RIP Rutherford Chang, who collected more than 3,400 copies of the Beatles White Album.
In a fascinating obituary, the New York Times reports:
Chang, a conceptual artist, turned his collection of the Beatles’ “White Album” into a meditation on the aging of a vinyl classic.
Mr. Chang was not initially a collector of the 1968 double LP “The Beatles,” better known as “The White Album.” He bought one copy of it as a teenager, but when he got a second one some years later, he realized that the two — with their plain white covers as blank canvases— had changed over time.
“The more I got, the more I could see how different these once identical objects had become,” he told the website The Creative Independent in 2017. “I didn’t know where it was going when I started other than that I wanted at least enough to see the differences between them. Then it just kept going and I can’t stop.”
Mr. Chang’s installation, “We Buy White Albums,” unveiled at the Recess gallery in Manhattan in 2013, took the form of a facsimile of a record shop, with albums in bins and turntables to play the music.

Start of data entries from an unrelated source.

import Summits.AtomisticToContinuum.HydrodynamicLimit.Theorems.OneFlightGossipEngineEnergyCurrentTailsFirstPartnerObjects
import HarnessLib

/-!
# Crux `EnergyCurrentTails` (stmt-AtomisticToContinuum-9235), line `quartic-schur-ledger`, rung-0 certificate of I′:
# S3, the FLIGHT TRANSFER `shareRung0_flightTransfer` (helper file, `--supports stmt-AtomisticToContinuum-9235`)

Sure kinematics on `𝕋³ × ℝ³`.  Fix `n` labelled point particles `w`, a diameter `ε`, a look-ahead `Δ`, a forward
free-flight duration `t ≥ 0`, two labels `e`, `k`, a nonnegative configuration mark `F₀ (x) (y) (v) (v')` dominated
by a velocity weight `m v v'`.  Then the marked sum (`EnergyCurrentTailsFirstPartner.pairSum`, marks read at the
predicted datum) over the would-be pairs `p` of the flown configuration `freeFlight t w` (look-ahead `Δ`) with
`(p.1 = e ∧ p.2 ≠ k) ∨ (p.2 = e ∧ p.1 ≠ k)` is at most

  `Σ_o 𝟙{o ∉ {e, k}} (𝟙{(e, o) ∈ W} m v_e v_o + 𝟙{(o, e) ∈ W} m v_o v_e)`,  `W = wouldBePairs ε (Δ + t) w`.

**Proof.**  (1) `wouldBePairs ε Δ (freeFlight t w) ⊆ wouldBePairs ε (Δ + t) w`: a contact witness
`u ∈ (0, Δ]` of the flown configuration is the witness `u + t ∈ (0, Δ + t]` of `w`, since free flight is a
one-parameter group (`freeFlight_add`).  (2) Velocities are unchanged by free flight, so each mark is
`≤ m v_{p.1} v_{p.2}`, and `m ≥ 0` (it dominates `F₀ ≥ 0`).  (3) Every pair of the filter is `(e, o)` or `(o, e)`
with `o ∉ {e, k}` (would-be pairs have distinct endpoints); summing fiberwise along `p ↦ o` (the endpoint
different from `e`), each fiber is contained in `{(e, o), (o, e)}`, and is empty when `o ∈ {e, k}`.

References: Gallagher–Saint-Raymond–Texier 2013 §4.1 (collision cylinders on hard-sphere trajectories); elementary.
-/

noncomputable section

open scoped BigOperators Classical ENNReal InnerProductSpace
open MeasureTheory Set Filter
open Literature.Analysis.FluidPDE Literature.MathematicalPhysics.KineticTheory

namespace Summit.AtomisticToContinuum.HydrodynamicLimit.Theorems

namespace QuarticSchurLedger

open EnergyCurrentTailsFirstPartner RateFloorLine

variable {n : ℕ}

/-! ## Would-be pairs along a forward free flight -/

/-- Would-be pairs of a forward free flight of duration `t ≥ 0` with look-ahead `Δ` are would-be pairs of the
original configuration with look-ahead `Δ + t` (free flight is a one-parameter group). [folklore] -/
theorem wouldBePairs_freeFlight_subset {ε Δ t : ℝ} (ht : 0 ≤ t) (w : Config n (Fin 3) T3) :
    wouldBePairs ε Δ (freeFlight (Torus.geometry (Fin 3)) t w) ⊆ wouldBePairs ε (Δ + t) w := by
  intro p hp
  simp only [wouldBePairs, Finset.mem_filter, Finset.mem_univ, true_and] at hp ⊢
  obtain ⟨hne, u, hu, hle⟩ := hp
  refine ⟨hne, u + t, ⟨by linarith [hu.1], by linarith [hu.2]⟩, ?_⟩
  simpa only [← freeFlight_add] using hle

/-! ## The star-shaped pair filter is dominated by a sum over the free endpoint -/

/-- If every pair `p` of a set `S` of ordered pairs of DISTINCT labels satisfies
`(p.1 = e ∧ p.2 ≠ k) ∨ (p.2 = e ∧ p.1 ≠ k)`, then `S` consists of pairs `(e, o)`, `(o, e)` with `o ∉ {e, k}`,
each at most once: a nonnegative sum over `S` is at most `Σ_o 𝟙{o ∉ {e, k}} (g (e, o) + g (o, e))`. [folklore] -/
theorem sum_starPairs_le {S : Finset (Fin n × Fin n)} {e k : Fin n} (g : Fin n × Fin n → ℝ)
    (hg : ∀ p, 0 ≤ g p) (hS : ∀ p ∈ S, p.1 ≠ p.2 ∧ ((p.1 = e ∧ p.2 ≠ k) ∨ (p.2 = e ∧ p.1 ≠ k))) :
    ∑ p ∈ S, g p ≤ ∑ o : Fin n, (if o ≠ e ∧ o ≠ k then g (e, o) + g (o, e) else 0) := by
  -- the free endpoint `φ p` (the endpoint different from `e`)
  obtain ⟨φ, hφ⟩ : ∃ φ : Fin n × Fin n → Fin n, ∀ p, φ p = if p.1 = e then p.2 else p.1 := ⟨_, fun _ => rfl⟩
  -- on `S`: `p = (e, φ p)` or `p = (φ p, e)`, and `φ p ∉ {e, k}`
  have hφS : ∀ p ∈ S, (p = (e, φ p) ∨ p = (φ p, e)) ∧ φ p ≠ e ∧ φ p ≠ k := by
    intro p hp
    obtain ⟨hne, h⟩ := hS p hp
    rcases h with ⟨h1, hk⟩ | ⟨h2, hk⟩
    · have hφp : φ p = p.2 := by rw [hφ, if_pos h1]
      refine ⟨Or.inl ?_, ?_, ?_⟩
      · rw [hφp, ← h1]
      · rw [hφp]
        exact fun h => hne (h1.trans h.symm)
      · rwa [hφp]
    · have h1 : p.1 ≠ e := fun h1 => hne (h1.trans h2.symm)
      have hφp : φ p = p.1 := by rw [hφ, if_neg h1]
      refine ⟨Or.inr ?_, ?_, ?_⟩
      · rw [hφp, ← h2]
      · rwa [hφp]
      · rwa [hφp]
  rw [← Finset.sum_fiberwise S φ g]
  refine Finset.sum_le_sum fun o _ => ?_
  split_ifs with ho
  · -- the fiber over `o ∉ {e, k}` is contained in `{(e, o), (o, e)}`
    have hsub : (S.filter fun p => φ p = o) ⊆ {(e, o), (o, e)} := by
      intro p hp
      rw [Finset.mem_filter] at hp
      obtain ⟨hpS, hpo⟩ := hp
      rw [Finset.mem_insert, Finset.mem_singleton, ← hpo]
      exact (hφS p hpS).1
    have hne : (e, o) ≠ (o, e) := fun h => ho.1 (Prod.mk_inj.1 h).2
    calc ∑ p ∈ S.filter (fun p => φ p = o), g p ≤ ∑ p ∈ ({(e, o), (o, e)} : Finset (Fin n × Fin n)), g p :=
          Finset.sum_le_sum_of_subset_of_nonneg hsub fun p _ _ => hg p
      _ = g (e, o) + g (o, e) := Finset.sum_pair hne
  · -- the fiber over `o ∈ {e, k}` is empty
    refine (Finset.sum_eq_zero fun p hp => ?_).le
    rw [Finset.mem_filter] at hp
    obtain ⟨hpS, hpo⟩ := hp
    exact absurd (hpo ▸ (hφS p hpS).2) ho

/-! ## S3 · the flight transfer -/

/-- **S3 · would-be pairs along a forward free flight; marks bounded by a velocity weight.**  For `t ≥ 0`, the
marked sum (time-independent configuration marks `0 ≤ F₀ ≤ m`, `m` a velocity weight) over the would-be pairs of
`freeFlight t w` (look-ahead `Δ`) touching `e` but not equal to `{e, k}` is at most the `m`-weighted count over
`o ∉ {e, k}` of the would-be pairs `(e, o)`, `(o, e)` of `w` with look-ahead `Δ + t`. [folklore] -/
theorem shareRung0_flightTransfer : ∀ {n : ℕ} (ε Δ t : ℝ) (w : Config n (Fin 3) T3) (e k : Fin n) (F₀ : T3 → T3 → V3 → V3 → ℝ) (m : V3 → V3 → ℝ), 0 < Δ → 0 ≤ t → (∀ x y v v', 0 ≤ F₀ x y v v') → (∀ x y v v', F₀ x y v v' ≤ m v v') → pairSum ε Δ (freeFlight (Torus.geometry (Fin 3)) t w) 0 (fun _ => F₀) ((wouldBePairs ε Δ (freeFlight (Torus.geometry (Fin 3)) t w)).filter fun p => (p.1 = e ∧ p.2 ≠ k) ∨ (p.2 = e ∧ p.1 ≠ k)) ≤ ∑ o : Fin n, (if o ≠ e ∧ o ≠ k then ((if (e, o) ∈ wouldBePairs ε (Δ + t) w then m (w e).2 (w o).2 else 0) + (if (o, e) ∈ wouldBePairs ε (Δ + t) w then m (w o).2 (w e).2 else 0)) else 0) := by
  intro n ε Δ t w e k F₀ m _ ht hF₀ hFm
  -- `m ≥ 0` since it dominates `F₀ ≥ 0`
  have hm0 : ∀ v v', 0 ≤ m v v' := fun v v' => (hF₀ (w e).1 (w e).1 v v').trans (hFm (w e).1 (w e).1 v v')
  have hsub := wouldBePairs_freeFlight_subset (ε := ε) (Δ := Δ) ht w
  refine le_trans (b := ∑ p ∈ (wouldBePairs ε Δ (freeFlight (Torus.geometry (Fin 3)) t w)).filter
      fun p => (p.1 = e ∧ p.2 ≠ k) ∨ (p.2 = e ∧ p.1 ≠ k),
    (if p ∈ wouldBePairs ε (Δ + t) w then m (w p.1).2 (w p.2).2 else 0)) ?_ ?_
  · -- termwise: velocities are unchanged by free flight, `F₀ ≤ m`, and the pair is would-be for `Δ + t`
    unfold pairSum
    refine Finset.sum_le_sum fun p hp => ?_
    rw [if_pos (hsub (Finset.mem_filter.1 hp).1)]
    exact hFm _ _ _ _
  · -- the star-shaped filter, fiberwise over the free endpoint
    refine sum_starPairs_le (fun p => if p ∈ wouldBePairs ε (Δ + t) w then m (w p.1).2 (w p.2).2 else 0)
      (fun p => ?_) (fun p hp => ?_)
    · show 0 ≤ (if p ∈ wouldBePairs ε (Δ + t) w then m (w p.1).2 (w p.2).2 else 0)
      split_ifs
      · exact hm0 _ _
      · exact le_rfl
    · have hp' := Finset.mem_filter.1 hp
      have hW := hp'.1
      simp only [wouldBePairs, Finset.mem_filter, Finset.mem_univ, true_and] at hW
      exact ⟨hW.1, hp'.2⟩

end QuarticSchurLedger

end Summit.AtomisticToContinuum.HydrodynamicLimit.Theorems

end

One wall was filled with albums whose owners had put their names on the covers, as well as written letters, poems and other ephemera on them. Some had drawn pictures. The covers also showed wear patterns created by rotting cardboard.
https://www.nytimes.com/2025/02/09/arts/rutherford-chang-dead.html
The exhibition traveled to several cities, including Liverpool, the home of the Beatles, in 2014.